Very naive question, but it sounds like you guys know the answers to these questions. What is 5mC_TET identifying? What is the TET part and what do you mean by "without using TET"? ((Does TET have to do with the TET proteins involved in the conversion of 5-methylcytosines to other methylated forms?))

I just started toying around with these tools so that clarification would be great.

— You are receiving this because you are subscribed to this thread. Reply to this email directly, view it on GitHubhttps://github.com/PacificBiosciences/kineticsTools/issues/26#issuecomment-261433051, or mute the threadhttps://github.com/notifications/unsubscribe-auth/ABnW3YwJE4YXC-Bk1FW7tCZA15PSR9JUks5q_Q6rgaJpZM4I9KYd.

JohnUrban commented 7 years ago

That is interesting. I specified --identify m6A,m4C,m5C_TET for my insect genome and m5C seems to be the most common mark identified so far. It has only gone part way through the genome, but as it is now I see the following number of modifications found:

11814 m4C 26164 m5C 6334 m6A

What do you make of that? Is it totally unexpected to see m5C without the conversion to 5caC ?

martinjvickers commented 4 years ago

This is still an outstanding question #44. Could a developer give an example of how to use ipdSummary to detect non-TET m5C that has sufficient per strand coverage as advertised.

rhallPB commented 4 years ago

We have not done sufficient validations with recent chemistries to have a perfect answer. First it is important to distinguish detection of a modification and identification of a modification. m5C, just as any modification to the DNA that causes a pause in the polymerase, can be detected given sufficient coverage. This is the first step of the pipeline (i.e. running the pipeline without the --identify parameter), this will detect a 'modified_base' within the region of the m5C (possibly +/- 1-2bp the pause isn't always on the modified base). The identification process takes all the modified bases over a particular confidence (Qmod) and tries to identify by comparison with a model, the model for TET-m5C has not been updated in a number of years, so it's unclear if it would even function for TET-m5C given current chemistries, it's unlikely it will give accurate identification of m5C. The m6A and m4C models are updated for current chemistries. My recommendation for m5C would be to run a control, use the pipeline (without identification) and set the Qmod cut and offset of your calls based on the control / known m5C modification. It is also worth pointing out that this detection is in reference space and only works if the position in the reference is heavily modified. If only a small percentage of the reads are modified then it isn't going to be detected. Also due to the model using sequence context in the calculation of deviation from the expected kinetics, it is important that the data does not have any variants w.r.t to the reference.

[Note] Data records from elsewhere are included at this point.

/-!
# Stub `stub_projChain_det_hasDerivAt_source` of line `pin-the-infimum` (crux `RobustYangMillsHandover`, 8892)

E2, layer F1 (wave 3) of the fermionic-insertion bricks in Lüscher's transfer-matrix representation of
the QCD torus functional: **the one-slice source-derivative formula for a Wilson-type projector chain
with general slice operators.**  A quark bilinear `ψ̄Jψ` at time slice `t₀` is the `s`-derivative at `0`
of the fermion determinant of the chain whose slice operator at `t₀` is `A_{t₀} − sJ`.  By the
time-slice reduction `det_projChain` (general slice operators),
`det D(s) = ∏_t det E_t(s) · det (1 − (−1)^T ∏_i E_i(s)⁻¹F_i(s))`, `E_t = A_tP⁻ − P⁺W′_{t−1}`,
`F_t = A_tP⁺ − P⁻W_t`, and only the `t₀` data move: `E(s) = E − s JP⁻`, `F(s) = F − s JP⁺`,
`N(s) = −E(s)⁻¹F(s)`.  Writing the second factor as the supertrace `STr ∏_i Γ(N_i)` of the ordered
product of second-quantised one-step matrices and differentiating at `s = 0`:

* `d det E(s) = −det E · tr (E⁻¹JP⁻)` (Jacobi, `StubMatrixAffinePathCalculus`);
* `N′ = −E⁻¹(JP⁻)E⁻¹F + E⁻¹(JP⁺)` (`StubOneStepPathHasDerivAt`), and
  `N′N⁻¹ = E⁻¹J(P⁻ − P⁺F⁻¹E)` since `N⁻¹ = −F⁻¹E`;
* `d Γ(N(s)) = dΓ(N′N⁻¹) Γ(N)` (`StubGammaPathHasDerivAt`, the `dΓ`-on-the-left form);
* the supertrace of an ordered product with one moving factor (`StubSupertraceProdHasDerivAt`).

Result: `d/ds|₀ det D(s) = (∏_t det E_t) · STr ∏_i (𝒥_i Γ(N_i))` with `𝒥_i = 1` for `i ≠ t₀` and
`𝒥_{t₀} = dΓ(E⁻¹J(P⁻ − P⁺F⁻¹E)) − tr (E⁻¹JP⁻) · 1`; all one-particle matrices are carried to the
Fock index `Fin d` by the algebra isomorphism `Matrix.reindex e e`.

The generic bookkeeping (sign of the ordered product, `Γ ∘ reindex` through a list product, the
supertrace form of `det (1 − (−1)^T ∏ Y_i)`, two-sided linearity of an ordered product in one slot,
the algebra `N′N⁻¹`) is in the sub-namespace `StubProjChainDetHasDerivAtSource`.

References: M. Lüscher, *Construction of a selfadjoint, strictly positive transfer matrix for
Euclidean lattice gauge theories*, Comm. Math. Phys. 54 (1977) 283, pp. 283–292 [Luscher1977];
J. Smit, *Introduction to Quantum Fields on a Lattice*, §6.5 and App. C; I. Montvay, G. Münster,
*Quantum Fields on a Lattice*, §4.2.3.  Pure theorem file (no definitions).
-/

open Matrix Literature.MathematicalPhysics.QuantumLattice Literature.MathematicalPhysics.QuantumFieldTheory
import Summits.HodgeConjecture.HodgeConjecture.Theses.HeckePrymWeil
import Summits.HodgeConjecture.HodgeConjecture.Theorems.WeilTenfoldsSqrtMinus11.Negative.EigenvalueSeparation
import Summits.HodgeConjecture.HodgeConjecture.Theorems.WeilTwelvefoldsSqrtMinus7.Negative.WeilPlaneReality
import Literature.AlgebraicGeometry.HodgeTheory.ComplexConjugation

/-!
# `WeilTenfoldsSqrtMinus11` (stmt-HodgeConjecture-1262) · Negative · the real structure of the typed Weil plane

Negative-side / tightness knowledge for the crux `HeckePrymWeil.WeilTenfoldsSqrtMinus11`, from the
standing disprover's work file `Cruxes/WeilTenfoldsSqrtMinus11/Disproof.lean` §G
(refuter-cdisprove-stmt-HodgeConjecture-1262-g2-0, cycle 2, 2026-08-16). It is the `p = 11`, degree-`10`
instance of the sibling file `WeilTwelvefoldsSqrtMinus7/Negative/WeilPlaneReality` (crux 1261), whose
GENERIC lemmas (`conjClass_mem_eigenspace_map`, `eq_zero_of_isRationalClass_of_mem_eigenspace`,
`components_mem_span_pair`, over the tree's complex conjugation `conjClass` on `Hᵏ(Y; ℂ)`,
`Literature/AlgebraicGeometry/HodgeTheory/ComplexConjugation`) are imported, not re-proved; the only
arithmetic input is `weil11_plus_ne_minus : (1+i√11)¹⁰ ≠ (1-i√11)¹⁰` (`Negative/EigenvalueSeparation`).
Everything is unconditional and holds for EVERY abelian variety `A` and EVERY endomorphism `ψ`.

The crux types the Weil plane as `Eig((𝟙+φ)^*, (1+i√11)¹⁰) ⊔ Eig((𝟙+φ)^*, (1-i√11)¹⁰)` in
`H¹⁰(A(ℂ); ℂ)`; conjugation fixes rational classes and maps `Eig(g^*, μ)` to `Eig(g^*, conj μ)`, and
`conj (1+i√11)¹⁰ = (1-i√11)¹⁰ ≠ (1+i√11)¹⁰` (`conj_weilEigenvalue_ten_ne`), so it SWAPS the two typed
eigenspaces. Hence:

* `rational_mem_plusEigenspace_eq_zero` / `…minus…` : a RATIONAL class in ONE typed eigenspace is `0`;
* `onlyPlusVariant_holds`, `onlyMinusVariant_holds` — REFUTED-AS-VACUOUS STRENGTHENINGS OF THE TYPING:
  the variants of the crux whose Weil-plane hypothesis keeps one eigenspace are provable outright (every
  admissible class is `0`): the `⊔` is essential, and a line stub typed on one eigenline proves nothing;
* `weilComponents_conj` (`conj c₊ = c₋`), `weilComponent_rational_imp_zero`, `weilComponents_ne_zero` —
  SHAPE OF ANY COUNTEREXAMPLE: a non-zero rational class of the typed plane has two non-zero,
  non-rational, conjugate components; the crux can never be applied to a component separately;
* `weilComponents_mem_span_pair` : `c₊, c₋ ∈ span_ℂ {c, ψ^* c}` — the 2×2 inversion of
  `WeilDescending`'s recombination step at this rung.
-/

noncomputable section

open Complex CategoryTheory
open Literature.AlgebraicGeometry Literature.AlgebraicGeometry.HodgeTheory
open Literature.AlgebraicTopology.SingularHomology
open Summit.HodgeConjecture.HodgeConjecture.Theorems.WeilTwelvefoldsSqrtMinus7.Negative
  (conjClass_mem_eigenspace_map eq_zero_of_mem_eigenspace_of_mem_eigenspace
    eq_zero_of_isRationalClass_of_mem_eigenspace components_mem_span_pair)

namespace Summit.HodgeConjecture.HodgeConjecture.Theorems.WeilTenfoldsSqrtMinus11.Negative

/-! ## The conjugate of the typed eigenvalue `(1 + i√11)¹⁰` -/

/-- `conj √11 = √11` in `ℂ`. [folklore] -/
theorem conj_sqrt11 : starRingEnd ℂ ((Real.sqrt (11 : ℝ) : ℝ) : ℂ) = ((Real.sqrt (11 : ℝ) : ℝ) : ℂ) :=
  Complex.conj_ofReal _

/-- `conj((1+i√11)^n) = (1-i√11)^n`. [folklore] -/
theorem conj_one_add_I_sqrt11_pow (n : ℕ) :
    starRingEnd ℂ ((1 + I * ((Real.sqrt (11 : ℝ) : ℝ) : ℂ)) ^ n) =
      (1 - I * ((Real.sqrt (11 : ℝ) : ℝ) : ℂ)) ^ n := by
  rw [map_pow, map_add, map_one, map_mul, Complex.conj_I, conj_sqrt11]
  ring

/-- `conj((1-i√11)^n) = (1+i√11)^n`. [folklore] -/
theorem conj_one_sub_I_sqrt11_pow (n : ℕ) :
    starRingEnd ℂ ((1 - I * ((Real.sqrt (11 : ℝ) : ℝ) : ℂ)) ^ n) =
      (1 + I * ((Real.sqrt (11 : ℝ) : ℝ) : ℂ)) ^ n := by
  rw [map_pow, map_sub, map_one, map_mul, Complex.conj_I, conj_sqrt11]
  ring

/-- The typed eigenvalue `(1+i√11)¹⁰` is not real: its conjugate is the OTHER typed eigenvalue.
[folklore] -/
theorem conj_weilEigenvalue_ten_ne :
    starRingEnd ℂ ((1 + I * ((Real.sqrt (11 : ℝ) : ℝ) : ℂ)) ^ 10) ≠
      (1 + I * ((Real.sqrt (11 : ℝ) : ℝ) : ℂ)) ^ 10 := by
  rw [conj_one_add_I_sqrt11_pow]
  exact weil11_plus_ne_minus.symm

/-- Mirror: `conj((1-i√11)¹⁰) ≠ (1-i√11)¹⁰`. [folklore] -/
theorem conj_weilEigenvalueBar_ten_ne :
    starRingEnd ℂ ((1 - I * ((Real.sqrt (11 : ℝ) : ℝ) : ℂ)) ^ 10) ≠
      (1 - I * ((Real.sqrt (11 : ℝ) : ℝ) : ℂ)) ^ 10 := by
  rw [conj_one_sub_I_sqrt11_pow]
  exact weil11_plus_ne_minus

/-! ## Crux level: the typed Weil plane of `(A, ψ)` in `H¹⁰(A(ℂ); ℂ)` -/

section Crux

variable (A : Motives.AbelianVariety ℂ) (ψ : A ⟶ A)

/-- **A rational class in the `+` typed eigenspace ALONE is zero** — for every abelian variety `A`
and every endomorphism `ψ` (no dimension, no Weil relation). [cite: VoisinHodgeI2002, Cor. 6.12] -/
theorem rational_mem_plusEigenspace_eq_zero {c : complexBetti A.X 10} (hr : IsRationalClass c)
    (hc : c ∈ Module.End.eigenspace (complexBetti.map ψ.hom.hom.hom 10).hom
      ((1 + I * ((Real.sqrt (11 : ℝ) : ℝ) : ℂ)) ^ 10)) : c = 0 :=
  eq_zero_of_isRationalClass_of_mem_eigenspace _ conj_weilEigenvalue_ten_ne hr hc

/-- Mirror: a rational class in the `-` typed eigenspace alone is zero.
[cite: VoisinHodgeI2002, Cor. 6.12] -/
theorem rational_mem_minusEigenspace_eq_zero {c : complexBetti A.X 10} (hr : IsRationalClass c)
    (hc : c ∈ Module.End.eigenspace (complexBetti.map ψ.hom.hom.hom 10).hom
      ((1 - I * ((Real.sqrt (11 : ℝ) : ℝ) : ℂ)) ^ 10)) : c = 0 :=
  eq_zero_of_isRationalClass_of_mem_eigenspace _ conj_weilEigenvalueBar_ten_ne hr hc

/-- **Refuted-as-vacuous strengthening of the typing (`+` only).** The variant of the crux
`WeilTenfoldsSqrtMinus11` whose Weil-plane hypothesis keeps only `Eig((𝟙+φ)^*, (1+i√11)¹⁰)` holds
outright: every admissible class is `0 ∈ algebraicClasses`. The `⊔` of both eigenspaces is essential
to the meaning of the crux; a line whose stub is typed on one eigenspace proves nothing. [folklore] -/
theorem onlyPlusVariant_holds :
    ∀ (A : Motives.AbelianVariety ℂ) (φ : A ⟶ A), A.dim = 10 →
      CategoryStruct.comp φ φ = -((11 : ℤ) • CategoryStruct.id A) →
      ∀ c : complexBetti A.X 10, IsRationalClass c → IsOfHodgeType 10 A.X 10 5 5 c →
        c ∈ Module.End.eigenspace (complexBetti.map (CategoryStruct.id A + φ).hom.hom.hom 10).hom
              ((1 + Complex.I * (Real.sqrt (11 : ℝ) : ℂ)) ^ 10) →
        c ∈ algebraicClasses A.X 5 := by
  intro A φ _ _ c hr _ hc
  rw [rational_mem_plusEigenspace_eq_zero A _ hr hc]
  exact Submodule.zero_mem _

/-- **Refuted-as-vacuous strengthening of the typing (`-` only).** [folklore] -/
theorem onlyMinusVariant_holds :
    ∀ (A : Motives.AbelianVariety ℂ) (φ : A ⟶ A), A.dim = 10 →
      CategoryStruct.comp φ φ = -((11 : ℤ) • CategoryStruct.id A) →
      ∀ c : complexBetti A.X 10, IsRationalClass c → IsOfHodgeType 10 A.X 10 5 5 c →
        c ∈ Module.End.eigenspace (complexBetti.map (CategoryStruct.id A + φ).hom.hom.hom 10).hom
              ((1 - Complex.I * (Real.sqrt (11 : ℝ) : ℂ)) ^ 10) →
        c ∈ algebraicClasses A.X 5 := by
  intro A φ _ _ c hr _ hc
  rw [rational_mem_minusEigenspace_eq_zero A _ hr hc]
  exact Submodule.zero_mem _

/-- **The Weil components of a rational class are conjugate**: if `c = c₊ + c₋` is rational with
`c± ∈ Eig(ψ^*, (1 ± i√11)¹⁰)` then `conj c₊ = c₋`. [cite: VoisinHodgeI2002, Cor. 6.12] -/
theorem weilComponents_conj {c cp cm : complexBetti A.X 10} (hr : IsRationalClass c)
    (hp : cp ∈ Module.End.eigenspace (complexBetti.map ψ.hom.hom.hom 10).hom
      ((1 + I * ((Real.sqrt (11 : ℝ) : ℝ) : ℂ)) ^ 10))
    (hm : cm ∈ Module.End.eigenspace (complexBetti.map ψ.hom.hom.hom 10).hom
      ((1 - I * ((Real.sqrt (11 : ℝ) : ℝ) : ℂ)) ^ 10))
    (hc : c = cp + cm) : conjClass _ 10 cp = cm := by
  have hp' := conjClass_mem_eigenspace_map _ hp
  have hm' := conjClass_mem_eigenspace_map _ hm
  rw [conj_one_add_I_sqrt11_pow] at hp'
  rw [conj_one_sub_I_sqrt11_pow] at hm'
  have hcc : conjClass _ 10 cp + conjClass _ 10 cm = cp + cm := by
    rw [← conjClass_add, ← hc, hr.conjClass_eq]
  have hd1 : conjClass _ 10 cp - cm ∈ Module.End.eigenspace (complexBetti.map ψ.hom.hom.hom 10).hom
      ((1 - I * ((Real.sqrt (11 : ℝ) : ℝ) : ℂ)) ^ 10) := Submodule.sub_mem _ hp' hm
  have heq : conjClass _ 10 cp - cm = cp - conjClass _ 10 cm := by
    rw [sub_eq_sub_iff_add_eq_add, hcc]
  have hd2 : conjClass _ 10 cp - cm ∈ Module.End.eigenspace (complexBetti.map ψ.hom.hom.hom 10).hom
      ((1 + I * ((Real.sqrt (11 : ℝ) : ℝ) : ℂ)) ^ 10) := by
    rw [heq]; exact Submodule.sub_mem _ hp hm'
  exact sub_eq_zero.1
    (eq_zero_of_mem_eigenspace_of_mem_eigenspace _ weil11_plus_ne_minus hd2 hd1)

/-- **Refuted strengthening: rational components.** If the `+` component of a rational class of the
typed plane is itself rational, the class is `0`: the crux can never be applied componentwise, and a
counterexample class has two non-zero, non-rational, conjugate components. [folklore] -/
theorem weilComponent_rational_imp_zero {c cp cm : complexBetti A.X 10} (hr : IsRationalClass c)
    (hp : cp ∈ Module.End.eigenspace (complexBetti.map ψ.hom.hom.hom 10).hom
      ((1 + I * ((Real.sqrt (11 : ℝ) : ℝ) : ℂ)) ^ 10))
    (hm : cm ∈ Module.End.eigenspace (complexBetti.map ψ.hom.hom.hom 10).hom
      ((1 - I * ((Real.sqrt (11 : ℝ) : ℝ) : ℂ)) ^ 10))
    (hc : c = cp + cm) (hpr : IsRationalClass cp) : c = 0 := by
  have h0 : cp = 0 := rational_mem_plusEigenspace_eq_zero A ψ hpr hp
  have h1 := weilComponents_conj A ψ hr hp hm hc
  rw [h0, conjClass_zero] at h1
  rw [hc, h0, ← h1, add_zero]

/-- **Both components of a non-zero rational Weil class are non-zero.** With `c = c₊ + c₋` as above and
`c ≠ 0`: `c₊ ≠ 0` and `c₋ ≠ 0` (shape constraint on any counterexample to the crux). [folklore] -/
theorem weilComponents_ne_zero {c cp cm : complexBetti A.X 10} (hr : IsRationalClass c)
    (hp : cp ∈ Module.End.eigenspace (complexBetti.map ψ.hom.hom.hom 10).hom
      ((1 + I * ((Real.sqrt (11 : ℝ) : ℝ) : ℂ)) ^ 10))
    (hm : cm ∈ Module.End.eigenspace (complexBetti.map ψ.hom.hom.hom 10).hom
      ((1 - I * ((Real.sqrt (11 : ℝ) : ℝ) : ℂ)) ^ 10))
    (hc : c = cp + cm) (h0 : c ≠ 0) : cp ≠ 0 ∧ cm ≠ 0 := by
  have hconj := weilComponents_conj A ψ hr hp hm hc
  constructor
  · intro hp0
    apply h0
    rw [hc, hp0, ← hconj, hp0, conjClass_zero, add_zero]
  · intro hm0
    apply h0
    have : cp = 0 := by
      have h := congrArg (conjClass _ 10) hconj
      rw [conjClass_conjClass, hm0, conjClass_zero] at h
      exact h
    rw [hc, this, hm0, add_zero]

/-- **2×2 inversion at `p = 11`**: both Weil components of `c` lie in `span_ℂ {c, ψ^* c}` (the linear
algebra of `WeilDescending`'s recombination step at this rung, `λ = (1+i√11)¹⁰ ≠ λ̄`). [folklore] -/
theorem weilComponents_mem_span_pair {c cp cm : complexBetti A.X 10}
    (hp : cp ∈ Module.End.eigenspace (complexBetti.map ψ.hom.hom.hom 10).hom
      ((1 + I * ((Real.sqrt (11 : ℝ) : ℝ) : ℂ)) ^ 10))
    (hm : cm ∈ Module.End.eigenspace (complexBetti.map ψ.hom.hom.hom 10).hom
      ((1 - I * ((Real.sqrt (11 : ℝ) : ℝ) : ℂ)) ^ 10))
    (hc : c = cp + cm) :
    cp ∈ Submodule.span ℂ {c, (complexBetti.map ψ.hom.hom.hom 10).hom c} ∧
      cm ∈ Submodule.span ℂ {c, (complexBetti.map ψ.hom.hom.hom 10).hom c} :=
  components_mem_span_pair _ weil11_plus_ne_minus hp hm hc

end Crux

end Summit.HodgeConjecture.HodgeConjecture.Theorems.WeilTenfoldsSqrtMinus11.Negative

end
/-- `H_Z · col j = 0`: every `Z`-face meets a column in `0` or `2` qubits. [cite: DennisEtAl2002, §3.2 (an X-type path along a column commutes with the Z checks)] -/
theorem HZ_mulVec_col (j : Fin L) : HZ L *ᵥ col j = 0 := by
  funext z
  simp only [mulVec, dotProduct, HZ, col, Pi.zero_apply]
  rw [Fintype.sum_prod_type, Finset.sum_comm]
  simp only [mul_ite, mul_one, mul_zero]
  have hin : ∀ j' : Fin L, ∑ i : Fin L, (if j' = j then vz z * (rz z i * cz z j') else 0)
      = if j' = j then vz z * cz z j' * ∑ i : Fin L, rz z i else 0 := by
    intro j'
    split_ifs
    · rw [Finset.mul_sum]; exact Finset.sum_congr rfl fun i _ => by ring
    · simp
  simp_rw [hin, sum_rz]
  simp

/-- **Strip lemma, columns**: for consecutive columns, `col j + col (j+1) = Σ_{a'} H_X (a', j)` (each qubit of the two
columns lies in exactly one `X`-CHECK of the strip `b = j`), hence `col j + col (j+1) ∈ rs H_X`.
[cite: DennisEtAl2002, §3.2 (neighbouring logical paths differ by the stabilizers between them)] -/
theorem col_add_col_mem_rowSpX (j j' : Fin L) (hj : j'.val = j.val + 1) : col j + col j' ∈ (code L).rowSpX := by
  have hjL : j.val < L - 1 := by have := j'.isLt; omega
  set b : Fin (L - 1) := ⟨j.val, hjL⟩ with hb
  refine mem_rowSpace_of_vecMul_eq (fun x : Fin (L + 1) × Fin (L - 1) => if x.2 = b then 1 else 0) ?_
  funext q
  obtain ⟨i, k⟩ := q
  simp only [vecMul, dotProduct, code_HX, HX, Pi.add_apply, col]
  rw [Fintype.sum_prod_type]
  simp only [ite_mul, one_mul, zero_mul, Finset.sum_ite_eq', Finset.mem_univ, if_true]
  -- the sum over `a'` of `vx (a', b) · rx (a', b) i` is `1`; `cx (·, b) k = [k ∈ {j, j+1}]`
  have hck : ∀ a' : Fin (L + 1), cx (a', b) k = (if k = j then 1 else 0) + (if k = j' then 1 else 0) := by
    intro a'
    simp only [cx, hb, Fin.ext_iff, hj]
    split_ifs <;> first | (exfalso; omega) | simp
  have hsum : ∑ a' : Fin (L + 1), vx (a', b) * (rx (a', b) i * cx (a', b) k)
      = (∑ a' : Fin (L + 1), vx (a', b) * rx (a', b) i) * ((if k = j then 1 else 0) + (if k = j' then 1 else 0)) := by
    rw [Finset.sum_mul]
    exact Finset.sum_congr rfl fun a' _ => by rw [hck]; ring
  have hi : i.val + 1 < L + 1 := by have := i.isLt; omega
  have hone : ∑ a' : Fin (L + 1), vx (a', b) * rx (a', b) i = 1 := by
    have e : ∀ a' : Fin (L + 1), vx (a', b) * rx (a', b) i
        = vx (a', b) * (if a'.val = i.val ∨ a'.val = i.val + 1 then 1 else 0) := fun a' => by
      simp only [rx]
      congr 1
      split_ifs <;> first | rfl | (exfalso; omega)
    simp_rw [e]
    rw [sum_mul_pair_indicator _ i.val hi]
    simp only [vx, hb]
    split_ifs <;> first | decide | (exfalso; omega)
  rw [hsum, hone, one_mul]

mdrishti commented 2 years ago

@rhallPB , thank you for this explanation (even though I am reading this in 2022). You mentioned "it is important that the data does not have any variants w.r.t to the reference." I am guessing that this statement is true for detecting any kind of modification. If that is the case, do you have any suggestion to compare the methylome of two genomes from two isolates of the same strain (one reference and one evolved)? One way could be to just evaluate the raw methylome of both genomes, but even for small-scale data (say-45 isolates against a reference), this will not be a sophisticated approach. Your insights regarding a probable solution to this problem would be very useful for me.